◆ Material for this exercise:
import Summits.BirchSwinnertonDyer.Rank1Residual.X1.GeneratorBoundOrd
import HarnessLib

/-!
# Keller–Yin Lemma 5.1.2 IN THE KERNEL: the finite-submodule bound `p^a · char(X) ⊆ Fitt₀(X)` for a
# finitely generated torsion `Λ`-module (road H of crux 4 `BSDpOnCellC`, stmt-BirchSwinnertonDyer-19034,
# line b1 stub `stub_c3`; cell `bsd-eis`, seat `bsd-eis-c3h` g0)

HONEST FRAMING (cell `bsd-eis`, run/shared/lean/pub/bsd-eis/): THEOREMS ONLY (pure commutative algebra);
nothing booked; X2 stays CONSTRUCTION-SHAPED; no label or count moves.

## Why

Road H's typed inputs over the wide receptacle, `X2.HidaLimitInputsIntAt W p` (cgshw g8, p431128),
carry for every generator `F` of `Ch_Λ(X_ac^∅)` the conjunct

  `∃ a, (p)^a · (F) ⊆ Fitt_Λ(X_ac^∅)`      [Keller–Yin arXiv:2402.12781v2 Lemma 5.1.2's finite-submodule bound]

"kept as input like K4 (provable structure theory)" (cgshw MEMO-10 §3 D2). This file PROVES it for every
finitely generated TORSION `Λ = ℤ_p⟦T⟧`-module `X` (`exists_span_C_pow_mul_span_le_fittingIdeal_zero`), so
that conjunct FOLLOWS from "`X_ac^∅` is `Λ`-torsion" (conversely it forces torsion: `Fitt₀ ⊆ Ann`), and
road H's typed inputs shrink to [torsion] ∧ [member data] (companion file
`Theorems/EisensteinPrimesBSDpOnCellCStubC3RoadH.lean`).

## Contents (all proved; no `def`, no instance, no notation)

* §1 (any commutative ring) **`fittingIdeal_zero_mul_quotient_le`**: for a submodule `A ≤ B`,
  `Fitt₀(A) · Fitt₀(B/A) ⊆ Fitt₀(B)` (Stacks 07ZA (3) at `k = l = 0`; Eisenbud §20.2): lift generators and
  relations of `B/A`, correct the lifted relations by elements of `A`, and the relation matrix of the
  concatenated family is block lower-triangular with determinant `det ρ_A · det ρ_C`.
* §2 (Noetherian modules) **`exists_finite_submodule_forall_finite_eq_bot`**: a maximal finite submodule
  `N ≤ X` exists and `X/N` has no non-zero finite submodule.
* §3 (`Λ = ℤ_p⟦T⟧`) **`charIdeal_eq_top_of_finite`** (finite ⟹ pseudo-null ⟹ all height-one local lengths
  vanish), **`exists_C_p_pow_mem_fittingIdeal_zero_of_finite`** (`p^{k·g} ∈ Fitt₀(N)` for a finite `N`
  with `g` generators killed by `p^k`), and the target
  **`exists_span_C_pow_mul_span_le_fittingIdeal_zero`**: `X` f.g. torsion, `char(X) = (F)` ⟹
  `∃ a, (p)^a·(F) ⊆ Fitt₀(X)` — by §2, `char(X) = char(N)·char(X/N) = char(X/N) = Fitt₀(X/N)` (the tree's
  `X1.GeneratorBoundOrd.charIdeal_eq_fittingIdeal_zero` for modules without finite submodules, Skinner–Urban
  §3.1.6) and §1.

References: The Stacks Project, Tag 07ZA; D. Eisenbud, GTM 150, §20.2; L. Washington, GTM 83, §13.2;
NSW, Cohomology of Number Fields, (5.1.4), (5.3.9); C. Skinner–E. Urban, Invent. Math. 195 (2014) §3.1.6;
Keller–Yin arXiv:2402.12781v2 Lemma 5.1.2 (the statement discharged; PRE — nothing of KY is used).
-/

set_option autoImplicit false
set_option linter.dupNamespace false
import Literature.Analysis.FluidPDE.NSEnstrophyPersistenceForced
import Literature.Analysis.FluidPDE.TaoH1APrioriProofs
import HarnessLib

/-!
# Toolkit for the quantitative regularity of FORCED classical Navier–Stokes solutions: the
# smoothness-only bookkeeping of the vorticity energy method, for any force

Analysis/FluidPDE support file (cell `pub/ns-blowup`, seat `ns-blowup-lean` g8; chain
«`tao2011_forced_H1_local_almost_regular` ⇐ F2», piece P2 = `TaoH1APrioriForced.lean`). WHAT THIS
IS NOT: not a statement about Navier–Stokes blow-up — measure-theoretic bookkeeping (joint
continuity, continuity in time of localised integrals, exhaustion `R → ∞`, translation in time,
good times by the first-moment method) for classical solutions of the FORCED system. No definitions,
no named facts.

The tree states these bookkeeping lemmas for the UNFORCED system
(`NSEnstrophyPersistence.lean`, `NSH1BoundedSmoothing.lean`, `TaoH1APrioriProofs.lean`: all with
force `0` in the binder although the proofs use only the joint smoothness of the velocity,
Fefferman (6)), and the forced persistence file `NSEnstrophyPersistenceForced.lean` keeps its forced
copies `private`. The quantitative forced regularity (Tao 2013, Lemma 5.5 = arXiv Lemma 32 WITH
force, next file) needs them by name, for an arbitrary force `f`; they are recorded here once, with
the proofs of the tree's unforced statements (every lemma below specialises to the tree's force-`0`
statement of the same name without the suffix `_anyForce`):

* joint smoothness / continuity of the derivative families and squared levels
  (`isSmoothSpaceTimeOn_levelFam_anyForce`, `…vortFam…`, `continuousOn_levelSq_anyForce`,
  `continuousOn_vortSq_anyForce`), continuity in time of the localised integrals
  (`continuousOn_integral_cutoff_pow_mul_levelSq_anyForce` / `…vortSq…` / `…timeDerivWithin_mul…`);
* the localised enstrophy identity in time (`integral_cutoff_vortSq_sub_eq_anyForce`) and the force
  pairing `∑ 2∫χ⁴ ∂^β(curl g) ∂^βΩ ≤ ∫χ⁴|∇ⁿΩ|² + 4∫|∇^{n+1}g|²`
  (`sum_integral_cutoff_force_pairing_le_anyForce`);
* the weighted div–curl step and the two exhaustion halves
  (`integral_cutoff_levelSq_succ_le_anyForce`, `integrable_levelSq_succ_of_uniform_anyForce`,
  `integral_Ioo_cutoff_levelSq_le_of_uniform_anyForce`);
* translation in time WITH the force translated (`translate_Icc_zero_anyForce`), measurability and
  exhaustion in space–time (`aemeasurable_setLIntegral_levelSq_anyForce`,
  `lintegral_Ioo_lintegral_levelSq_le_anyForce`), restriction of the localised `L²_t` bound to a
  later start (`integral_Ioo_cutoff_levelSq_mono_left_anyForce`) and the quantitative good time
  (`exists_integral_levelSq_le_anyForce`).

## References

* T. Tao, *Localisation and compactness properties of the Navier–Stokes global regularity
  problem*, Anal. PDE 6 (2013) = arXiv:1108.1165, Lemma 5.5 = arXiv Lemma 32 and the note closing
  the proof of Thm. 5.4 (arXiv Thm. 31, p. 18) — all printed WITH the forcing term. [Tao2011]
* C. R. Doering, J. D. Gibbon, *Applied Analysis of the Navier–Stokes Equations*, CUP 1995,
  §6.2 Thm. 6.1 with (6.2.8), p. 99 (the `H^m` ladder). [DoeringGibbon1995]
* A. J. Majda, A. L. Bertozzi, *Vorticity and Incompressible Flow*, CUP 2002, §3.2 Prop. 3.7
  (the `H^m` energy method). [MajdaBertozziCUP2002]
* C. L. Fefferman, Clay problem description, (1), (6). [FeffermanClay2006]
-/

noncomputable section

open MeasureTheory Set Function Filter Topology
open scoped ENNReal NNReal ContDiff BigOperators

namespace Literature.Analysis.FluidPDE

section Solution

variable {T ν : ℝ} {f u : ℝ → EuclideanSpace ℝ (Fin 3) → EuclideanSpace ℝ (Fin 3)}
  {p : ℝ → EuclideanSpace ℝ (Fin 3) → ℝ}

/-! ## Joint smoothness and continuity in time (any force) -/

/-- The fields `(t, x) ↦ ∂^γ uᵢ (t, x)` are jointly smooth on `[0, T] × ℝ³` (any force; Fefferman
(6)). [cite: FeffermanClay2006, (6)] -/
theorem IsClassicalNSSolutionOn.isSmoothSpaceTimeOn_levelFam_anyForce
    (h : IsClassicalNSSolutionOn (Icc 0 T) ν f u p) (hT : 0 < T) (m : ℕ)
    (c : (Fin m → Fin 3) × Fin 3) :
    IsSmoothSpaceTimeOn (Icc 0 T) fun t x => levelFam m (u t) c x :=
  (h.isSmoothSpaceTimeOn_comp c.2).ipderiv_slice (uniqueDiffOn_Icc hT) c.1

--

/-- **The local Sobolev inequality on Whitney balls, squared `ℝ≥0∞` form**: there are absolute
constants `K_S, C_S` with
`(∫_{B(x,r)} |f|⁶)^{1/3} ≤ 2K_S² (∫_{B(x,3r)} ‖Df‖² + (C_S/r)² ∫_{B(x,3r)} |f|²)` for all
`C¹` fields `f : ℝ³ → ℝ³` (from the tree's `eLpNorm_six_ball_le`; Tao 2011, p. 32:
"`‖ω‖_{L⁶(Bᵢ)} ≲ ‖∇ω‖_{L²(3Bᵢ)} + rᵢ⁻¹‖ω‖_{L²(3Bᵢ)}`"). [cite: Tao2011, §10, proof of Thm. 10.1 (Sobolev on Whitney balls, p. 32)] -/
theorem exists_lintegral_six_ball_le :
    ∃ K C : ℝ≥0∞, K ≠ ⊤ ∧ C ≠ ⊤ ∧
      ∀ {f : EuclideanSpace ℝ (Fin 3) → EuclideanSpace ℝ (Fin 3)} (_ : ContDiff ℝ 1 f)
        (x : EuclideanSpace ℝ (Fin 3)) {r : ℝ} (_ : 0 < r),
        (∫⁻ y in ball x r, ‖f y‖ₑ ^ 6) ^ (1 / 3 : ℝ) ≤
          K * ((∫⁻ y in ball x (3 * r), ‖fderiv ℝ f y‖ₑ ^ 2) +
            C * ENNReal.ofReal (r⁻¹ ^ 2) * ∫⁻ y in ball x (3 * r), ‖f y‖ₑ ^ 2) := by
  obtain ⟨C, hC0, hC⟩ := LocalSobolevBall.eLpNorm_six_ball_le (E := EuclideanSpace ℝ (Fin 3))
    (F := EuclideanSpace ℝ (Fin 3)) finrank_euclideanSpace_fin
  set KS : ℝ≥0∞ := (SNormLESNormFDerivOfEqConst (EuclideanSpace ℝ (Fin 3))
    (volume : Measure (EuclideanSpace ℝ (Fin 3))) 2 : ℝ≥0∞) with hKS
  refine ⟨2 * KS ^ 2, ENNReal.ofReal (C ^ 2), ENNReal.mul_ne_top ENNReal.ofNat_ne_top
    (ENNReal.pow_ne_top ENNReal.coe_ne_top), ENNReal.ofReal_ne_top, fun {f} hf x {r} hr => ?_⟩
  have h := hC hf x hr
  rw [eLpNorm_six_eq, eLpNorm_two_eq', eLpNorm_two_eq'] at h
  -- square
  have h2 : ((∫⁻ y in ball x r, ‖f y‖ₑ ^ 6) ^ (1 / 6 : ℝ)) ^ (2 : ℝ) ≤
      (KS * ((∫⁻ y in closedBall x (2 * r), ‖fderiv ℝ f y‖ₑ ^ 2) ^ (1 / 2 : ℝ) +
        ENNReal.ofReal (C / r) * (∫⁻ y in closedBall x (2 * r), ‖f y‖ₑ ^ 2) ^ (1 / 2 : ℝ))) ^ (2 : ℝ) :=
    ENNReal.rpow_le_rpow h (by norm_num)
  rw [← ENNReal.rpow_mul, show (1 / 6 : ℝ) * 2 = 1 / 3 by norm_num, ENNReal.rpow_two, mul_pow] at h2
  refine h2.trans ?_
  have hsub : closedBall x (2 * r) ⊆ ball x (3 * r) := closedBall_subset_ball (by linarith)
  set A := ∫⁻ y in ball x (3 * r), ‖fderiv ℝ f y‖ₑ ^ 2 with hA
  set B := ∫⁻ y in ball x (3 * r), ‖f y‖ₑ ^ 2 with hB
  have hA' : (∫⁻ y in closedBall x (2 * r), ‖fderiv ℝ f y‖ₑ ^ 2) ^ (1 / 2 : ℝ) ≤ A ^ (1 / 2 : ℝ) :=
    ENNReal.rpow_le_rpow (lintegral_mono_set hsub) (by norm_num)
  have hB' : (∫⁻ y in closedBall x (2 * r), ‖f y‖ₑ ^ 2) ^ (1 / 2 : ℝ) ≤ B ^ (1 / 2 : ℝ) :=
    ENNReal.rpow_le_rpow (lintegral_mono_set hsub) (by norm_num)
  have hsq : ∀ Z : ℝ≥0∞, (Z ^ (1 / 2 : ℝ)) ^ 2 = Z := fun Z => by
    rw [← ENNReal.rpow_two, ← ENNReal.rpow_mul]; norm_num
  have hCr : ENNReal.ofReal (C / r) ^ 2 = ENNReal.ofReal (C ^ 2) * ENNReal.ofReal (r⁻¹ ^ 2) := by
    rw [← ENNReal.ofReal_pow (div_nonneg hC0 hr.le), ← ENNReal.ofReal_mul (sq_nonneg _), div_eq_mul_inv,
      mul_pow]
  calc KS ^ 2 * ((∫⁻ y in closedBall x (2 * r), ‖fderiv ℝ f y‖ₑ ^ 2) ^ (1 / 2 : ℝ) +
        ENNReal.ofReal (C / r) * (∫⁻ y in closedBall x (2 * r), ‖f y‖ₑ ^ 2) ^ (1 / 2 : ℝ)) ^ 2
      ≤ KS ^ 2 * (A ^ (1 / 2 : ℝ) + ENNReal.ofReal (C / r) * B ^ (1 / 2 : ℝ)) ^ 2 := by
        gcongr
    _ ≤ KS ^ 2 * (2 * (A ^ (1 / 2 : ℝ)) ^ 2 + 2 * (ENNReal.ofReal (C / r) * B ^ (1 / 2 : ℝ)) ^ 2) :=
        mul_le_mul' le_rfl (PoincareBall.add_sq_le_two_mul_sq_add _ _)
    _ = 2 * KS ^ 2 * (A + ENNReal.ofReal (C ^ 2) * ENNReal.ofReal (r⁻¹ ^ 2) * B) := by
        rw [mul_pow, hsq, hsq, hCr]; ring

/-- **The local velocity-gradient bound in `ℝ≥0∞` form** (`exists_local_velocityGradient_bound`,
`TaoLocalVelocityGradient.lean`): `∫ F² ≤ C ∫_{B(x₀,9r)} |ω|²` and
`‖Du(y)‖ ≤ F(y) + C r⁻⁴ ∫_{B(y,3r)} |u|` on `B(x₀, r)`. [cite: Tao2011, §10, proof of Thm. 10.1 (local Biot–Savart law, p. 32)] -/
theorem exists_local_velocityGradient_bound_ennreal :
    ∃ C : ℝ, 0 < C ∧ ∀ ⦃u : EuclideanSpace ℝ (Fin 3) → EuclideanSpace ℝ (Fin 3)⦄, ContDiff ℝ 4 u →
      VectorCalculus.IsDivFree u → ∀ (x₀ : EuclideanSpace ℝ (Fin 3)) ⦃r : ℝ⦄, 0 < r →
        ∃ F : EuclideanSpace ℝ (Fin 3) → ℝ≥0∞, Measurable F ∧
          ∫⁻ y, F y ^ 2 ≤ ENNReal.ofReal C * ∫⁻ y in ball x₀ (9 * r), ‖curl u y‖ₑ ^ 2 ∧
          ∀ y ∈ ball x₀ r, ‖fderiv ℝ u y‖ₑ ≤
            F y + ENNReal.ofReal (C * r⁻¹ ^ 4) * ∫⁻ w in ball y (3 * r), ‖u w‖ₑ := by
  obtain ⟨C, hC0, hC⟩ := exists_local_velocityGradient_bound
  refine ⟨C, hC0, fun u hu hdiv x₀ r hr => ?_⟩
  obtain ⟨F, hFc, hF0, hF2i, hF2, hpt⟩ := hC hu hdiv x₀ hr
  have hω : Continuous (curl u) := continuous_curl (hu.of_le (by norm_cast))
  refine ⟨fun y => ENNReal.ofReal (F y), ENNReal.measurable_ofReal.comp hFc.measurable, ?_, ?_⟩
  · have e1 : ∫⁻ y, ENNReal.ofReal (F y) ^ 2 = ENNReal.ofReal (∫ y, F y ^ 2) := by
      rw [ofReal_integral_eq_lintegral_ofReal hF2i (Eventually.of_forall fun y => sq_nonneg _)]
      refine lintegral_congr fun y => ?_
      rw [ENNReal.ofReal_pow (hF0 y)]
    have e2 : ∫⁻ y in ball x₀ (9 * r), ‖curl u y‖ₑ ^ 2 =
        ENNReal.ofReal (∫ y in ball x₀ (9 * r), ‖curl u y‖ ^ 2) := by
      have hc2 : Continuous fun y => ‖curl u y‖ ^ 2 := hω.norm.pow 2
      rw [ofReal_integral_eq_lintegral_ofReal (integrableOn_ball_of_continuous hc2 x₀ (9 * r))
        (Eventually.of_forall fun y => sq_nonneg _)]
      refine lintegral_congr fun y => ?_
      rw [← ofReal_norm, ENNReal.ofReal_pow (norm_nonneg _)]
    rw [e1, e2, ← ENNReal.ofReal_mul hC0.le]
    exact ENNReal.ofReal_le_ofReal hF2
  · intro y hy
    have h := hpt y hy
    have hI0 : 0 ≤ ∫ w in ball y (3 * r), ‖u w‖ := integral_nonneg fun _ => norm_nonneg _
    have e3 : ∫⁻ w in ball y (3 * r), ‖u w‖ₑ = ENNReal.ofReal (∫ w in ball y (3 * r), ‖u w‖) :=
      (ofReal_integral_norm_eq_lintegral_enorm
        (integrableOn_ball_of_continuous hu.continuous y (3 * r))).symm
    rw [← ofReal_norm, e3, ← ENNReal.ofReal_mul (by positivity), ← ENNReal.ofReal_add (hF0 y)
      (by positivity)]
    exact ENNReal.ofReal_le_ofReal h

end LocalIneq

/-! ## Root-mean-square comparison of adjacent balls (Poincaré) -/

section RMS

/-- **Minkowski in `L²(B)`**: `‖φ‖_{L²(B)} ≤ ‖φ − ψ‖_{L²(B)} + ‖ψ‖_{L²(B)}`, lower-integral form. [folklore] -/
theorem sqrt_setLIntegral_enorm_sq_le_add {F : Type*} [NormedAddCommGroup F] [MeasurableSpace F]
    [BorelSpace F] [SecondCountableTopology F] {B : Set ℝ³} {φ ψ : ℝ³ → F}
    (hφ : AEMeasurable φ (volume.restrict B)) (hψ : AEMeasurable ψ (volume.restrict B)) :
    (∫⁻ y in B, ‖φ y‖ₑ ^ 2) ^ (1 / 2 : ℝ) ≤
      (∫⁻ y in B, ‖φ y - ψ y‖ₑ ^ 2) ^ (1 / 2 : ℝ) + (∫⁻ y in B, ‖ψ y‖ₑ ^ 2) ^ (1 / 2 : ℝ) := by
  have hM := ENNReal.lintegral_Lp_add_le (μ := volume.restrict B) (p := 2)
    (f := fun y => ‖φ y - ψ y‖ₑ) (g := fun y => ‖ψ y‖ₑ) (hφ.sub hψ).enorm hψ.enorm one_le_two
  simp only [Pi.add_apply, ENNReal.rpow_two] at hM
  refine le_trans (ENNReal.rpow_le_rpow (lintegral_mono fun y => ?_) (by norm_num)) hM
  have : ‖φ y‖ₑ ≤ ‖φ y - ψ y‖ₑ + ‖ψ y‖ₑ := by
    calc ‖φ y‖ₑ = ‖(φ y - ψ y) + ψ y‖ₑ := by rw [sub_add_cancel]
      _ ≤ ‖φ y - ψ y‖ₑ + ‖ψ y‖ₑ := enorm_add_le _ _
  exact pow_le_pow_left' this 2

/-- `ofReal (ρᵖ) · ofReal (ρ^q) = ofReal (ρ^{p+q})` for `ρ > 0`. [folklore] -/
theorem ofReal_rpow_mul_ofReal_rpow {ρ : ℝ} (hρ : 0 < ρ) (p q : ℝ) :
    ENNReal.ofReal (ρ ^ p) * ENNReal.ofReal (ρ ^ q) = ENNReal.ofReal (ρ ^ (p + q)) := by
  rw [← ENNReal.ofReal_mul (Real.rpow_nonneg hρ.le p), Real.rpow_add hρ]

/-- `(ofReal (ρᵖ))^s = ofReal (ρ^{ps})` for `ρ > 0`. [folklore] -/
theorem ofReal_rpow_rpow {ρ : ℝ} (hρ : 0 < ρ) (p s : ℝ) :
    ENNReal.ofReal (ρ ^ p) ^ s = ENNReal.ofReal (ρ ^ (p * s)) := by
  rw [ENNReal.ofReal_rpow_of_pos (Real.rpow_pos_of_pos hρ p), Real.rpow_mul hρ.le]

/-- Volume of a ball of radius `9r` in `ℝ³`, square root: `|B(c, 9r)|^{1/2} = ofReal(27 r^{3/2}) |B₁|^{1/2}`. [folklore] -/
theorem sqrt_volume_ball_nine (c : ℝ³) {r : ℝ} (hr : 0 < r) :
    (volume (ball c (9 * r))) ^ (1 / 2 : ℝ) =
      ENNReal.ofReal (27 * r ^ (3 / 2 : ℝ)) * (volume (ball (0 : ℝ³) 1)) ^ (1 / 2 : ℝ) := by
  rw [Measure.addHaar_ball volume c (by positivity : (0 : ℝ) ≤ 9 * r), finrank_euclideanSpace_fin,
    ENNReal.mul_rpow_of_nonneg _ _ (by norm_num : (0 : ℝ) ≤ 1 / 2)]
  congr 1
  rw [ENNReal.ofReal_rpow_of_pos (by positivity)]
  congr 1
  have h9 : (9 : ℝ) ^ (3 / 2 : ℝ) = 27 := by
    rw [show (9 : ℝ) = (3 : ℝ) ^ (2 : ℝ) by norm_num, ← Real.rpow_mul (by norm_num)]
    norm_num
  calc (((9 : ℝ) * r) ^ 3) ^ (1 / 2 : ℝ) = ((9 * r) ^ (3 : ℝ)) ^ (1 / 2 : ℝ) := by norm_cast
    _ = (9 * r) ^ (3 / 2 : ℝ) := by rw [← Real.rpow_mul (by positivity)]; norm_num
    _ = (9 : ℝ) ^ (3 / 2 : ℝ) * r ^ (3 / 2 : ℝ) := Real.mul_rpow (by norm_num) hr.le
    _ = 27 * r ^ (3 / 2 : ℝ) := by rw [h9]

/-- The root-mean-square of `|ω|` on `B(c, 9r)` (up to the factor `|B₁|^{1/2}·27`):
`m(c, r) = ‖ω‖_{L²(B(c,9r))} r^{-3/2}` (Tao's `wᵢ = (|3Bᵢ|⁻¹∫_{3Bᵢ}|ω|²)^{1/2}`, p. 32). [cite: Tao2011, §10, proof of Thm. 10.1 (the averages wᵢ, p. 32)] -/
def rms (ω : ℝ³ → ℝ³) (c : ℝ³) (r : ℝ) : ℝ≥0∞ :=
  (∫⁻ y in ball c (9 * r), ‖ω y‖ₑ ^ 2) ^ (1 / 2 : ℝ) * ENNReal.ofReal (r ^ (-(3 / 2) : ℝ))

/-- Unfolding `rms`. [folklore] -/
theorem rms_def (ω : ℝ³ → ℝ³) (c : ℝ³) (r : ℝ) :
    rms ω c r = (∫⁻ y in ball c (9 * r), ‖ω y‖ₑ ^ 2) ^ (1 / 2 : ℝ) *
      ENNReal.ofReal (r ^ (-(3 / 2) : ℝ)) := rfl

◆ What the task asks: Scan the entries above for the line containing "Thm. 6.1 with", and copy it and all lines after it exactly, down to and including the line containing "(h.isSmoothSpaceTimeOn_comp c.2).ipderiv_slice (uniqueDiffOn_Icc".

◆ Result for this task:
  §6.2 Thm. 6.1 with (6.2.8), p. 99 (the `H^m` ladder). [DoeringGibbon1995]
* A. J. Majda, A. L. Bertozzi, *Vorticity and Incompressible Flow*, CUP 2002, §3.2 Prop. 3.7
  (the `H^m` energy method). [MajdaBertozziCUP2002]
* C. L. Fefferman, Clay problem description, (1), (6). [FeffermanClay2006]
-/

noncomputable section

open MeasureTheory Set Function Filter Topology
open scoped ENNReal NNReal ContDiff BigOperators

namespace Literature.Analysis.FluidPDE

section Solution

variable {T ν : ℝ} {f u : ℝ → EuclideanSpace ℝ (Fin 3) → EuclideanSpace ℝ (Fin 3)}
  {p : ℝ → EuclideanSpace ℝ (Fin 3) → ℝ}

/-! ## Joint smoothness and continuity in time (any force) -/

/-- The fields `(t, x) ↦ ∂^γ uᵢ (t, x)` are jointly smooth on `[0, T] × ℝ³` (any force; Fefferman
(6)). [cite: FeffermanClay2006, (6)] -/
theorem IsClassicalNSSolutionOn.isSmoothSpaceTimeOn_levelFam_anyForce
    (h : IsClassicalNSSolutionOn (Icc 0 T) ν f u p) (hT : 0 < T) (m : ℕ)
    (c : (Fin m → Fin 3) × Fin 3) :
    IsSmoothSpaceTimeOn (Icc 0 T) fun t x => levelFam m (u t) c x :=
  (h.isSmoothSpaceTimeOn_comp c.2).ipderiv_slice (uniqueDiffOn_Icc hT) c.1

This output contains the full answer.